2.2. Cooling Curve Thermal Analysis

Parallel to the casting of the composites, in order to examine the influence of B₄C particles on characteristic temperatures of primary Mg₂Si phase during solidification, thermal analysis was conducted, in which the molten metal was poured into a preheated cylindrical ceramic mold (800 °C for 20 min) which was embedded by a K-type thermocouple located in the middle, 15 mm above the bottom of the mold. The temperature-time data were achieved using EPAD-TH8-K and EPAD-BASE module connected to a computer with DEWESoft 7.0.5. The FlexPro 2019 data analysis software was used to extract the recorded data and smooth and plot the cooling curves, as well as the first and second derivative curves for extracting solidification parameters. For the fabricated composites, the slope of the cooling curve before nucleation temperature of primary Mg₂Si was used to calculate the cooling rate. The cooling curve calculated for all thermal analysis tests was about 0.7 °C/s.

2.3. Mechanical Tests

The uniaxial tensile test was carried out based on ASTM B557M-02a by a computerized universal testing machine (Instron 5982) equipped with a strain gauge extensometer at a constant cross-head speed of 1 mm/min in room temperature. To confirm repeatability of the results, the tensile test was conducted on at least three specimens for each test.
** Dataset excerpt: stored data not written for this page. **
/-!
# Sub- and quotient representations of smooth and admissible representations; finite length

Generic representation theory (no `GL_n`) used in the reduction of "parabolic induction
preserves finite length" (`Representation.isFiniteLength_parabolicIndGL`, Zelevinsky 1980,
Prop. 1.4; Bernstein–Zelevinsky 1977, Thm. 2.8) to the case of an irreducible inducing
representation ("since the functors are exact it suffices to treat irreducible `ω`",
Zelevinsky 1980, §1.4):

* intertwining maps preserve smooth vectors (`Representation.IsSmoothVector.map`); subrepresentations
  of smooth / admissible representations are smooth / admissible
  (`Representation.IsSmooth.toRepresentation`, `Representation.IsAdmissible.toRepresentation`);
* **naturality of the averaging projector** `e_K` of `SmoothProjector` under intertwining maps
  (`Representation.map_avg`), whence `K`-fixed vectors of a quotient lift
  (`Representation.fixedPoints_le_map_of_surjective`: `W^K = T(V^K)` for a surjective `G`-map
  `T : V → W`, `V` smooth, `K` compact) and **quotients of admissible representations are
  admissible** (`Representation.IsAdmissible.of_surjective`, `Representation.IsAdmissible.quotientRep`)
  — Bernstein–Zelevinsky 1976, §2.1–2.3; Casselman 1995, §2.1 ("`V ↦ V^K` is exact");
* the `k[G]`-module dictionary for exact sequences: for intertwining maps `f : ρ → σ`, `g : σ → τ`
  with `range f = ker g`, finite length of `ρ.asModule` and `τ.asModule` gives finite length of
  `σ.asModule` (`Representation.isFiniteLength_of_range_eq_ker`), the special cases of an
  injection / a subrepresentation with its quotient, and irreducibility of the quotient by `N` when
  `ρ.asModule ⧸ N` is a simple `k[G]`-module (`Subrepresentation.isIrreducible_quotientRep_of_isSimpleModule`).

Everything is standard (Bernstein–Zelevinsky 1976, §2; Bushnell–Henniart 2006, §§1–2) and tagged
folklore; theorems only, one new definition (`Representation.quotientRepAsModuleEquiv`), no named
facts. The inclusion of a subrepresentation is the tree's
`Literature.RepresentationTheory.FiniteGroups.Subrepresentation.subtypeIntertwiningMap` (with
`Literature.RepresentationTheory.Semisimple.Subrepresentation.subtypeIntertwiningMap_injective`),
not redefined.
Declarations in `namespace Representation` / `Subrepresentation` are deliberate dot-notation
extensions of the Mathlib namespaces, as in the sibling files (`SmoothRepresentation`,
`ParabolicInductionQuotientProofs`).

## References

* I. N. Bernstein, A. V. Zelevinsky, *Representations of the group `GL(n, F)` where `F` is a
  non-archimedean local field*, Russian Math. Surveys 31:3 (1976), §2.1–2.3.
* A. V. Zelevinsky, *Induced representations of reductive `p`-adic groups II*, Ann. Sci. ÉNS 13
  (1980), §1.4.
* W. Casselman, *Introduction to the theory of admissible representations of `p`-adic reductive
  groups* (1995 notes), §2.1.
-/

noncomputable section

open scoped MonoidAlgebra

namespace Representation

/-! ### Smooth vectors, subrepresentations and intertwining maps -/

section Smooth

variable {k G V W : Type*} [CommRing k] [Group G]
  [AddCommGroup V] [Module k V] [AddCommGroup W] [Module k W]
  {ρ : Representation k G V} {τ : Representation k G W}

/-- The stabiliser of `T v` contains the stabiliser of `v` for an intertwining map `T`. [folklore] -/
theorem stabilizerSubgroup_le_stabilizerSubgroup_map (T : ρ.IntertwiningMap τ) (v : V) :
    ρ.stabilizerSubgroup v ≤ τ.stabilizerSubgroup (T v) := by
  intro g hg
  rw [mem_stabilizerSubgroup] at hg ⊢
  rw [← T.isIntertwining, hg]

/-- The stabiliser of a vector of a subrepresentation is its stabiliser in the ambient
representation. [folklore] -/
theorem stabilizerSubgroup_toRepresentation (N : Subrepresentation ρ) (v : N.toSubmodule) :
    N.toRepresentation.stabilizerSubgroup v = ρ.stabilizerSubgroup (v : V) := by
  ext g
  simp only [mem_stabilizerSubgroup]
  exact Subtype.ext_iff

/-- Intertwining maps send `K`-fixed vectors to `K`-fixed vectors. [folklore] -/
theorem map_mem_fixedPoints (T : ρ.IntertwiningMap τ) (K : Subgroup G) {v : V}
    (hv : v ∈ ρ.fixedPoints K) : T v ∈ τ.fixedPoints K := by
  rw [mem_fixedPoints] at hv ⊢
  intro g hg
  rw [← T.isIntertwining, hv g hg]

variable [TopologicalSpace G]

/-- **Intertwining maps preserve smooth vectors**: the stabiliser of `T v` contains the open
stabiliser of `v`. (Bernstein–Zelevinsky 1976, §2.1.) [folklore] -/
theorem IsSmoothVector.map [SeparatelyContinuousMul G] (T : ρ.IntertwiningMap τ) {v : V}
    (hv : ρ.IsSmoothVector v) : τ.IsSmoothVector (T v) :=
  τ.isSmoothVector_of_le hv (stabilizerSubgroup_le_stabilizerSubgroup_map T v)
Hardness of the specimens was measured by a Matsuzawa Vickers hardness testing machine with the diamond indenter having an angle of 136° between opposite faces at a load of 5 N with a dwell of about 30 s.

2.4. Sliding Wear Test

Pin-on-disc sliding wear testing machine (TR-20, DUCOM) was utilized to investigate the wear properties of the composites according to the ASTM G99-04a standard under applied loads of 20 and 40 N, at constant parameters of 60 mm track diameter, 200 rpm sliding speed and 2000 m sliding distance, against a hardened chromium steel disc (Rc 64). The pin samples were 25 mm in length and 6 mm in diameter. The height loss of the specimens was measured using a linear variable differential transformer (LVDT) to monitor the wear loss of the specimens in microns. The volumetric loss was calculated by multiplying the height loss with cross section area of the test pin. A frictional force sensor was used to measure the generated frictional force on the specimens in Newton. A set of three samples was tested for each experimental condition and the average values were used for further analysis.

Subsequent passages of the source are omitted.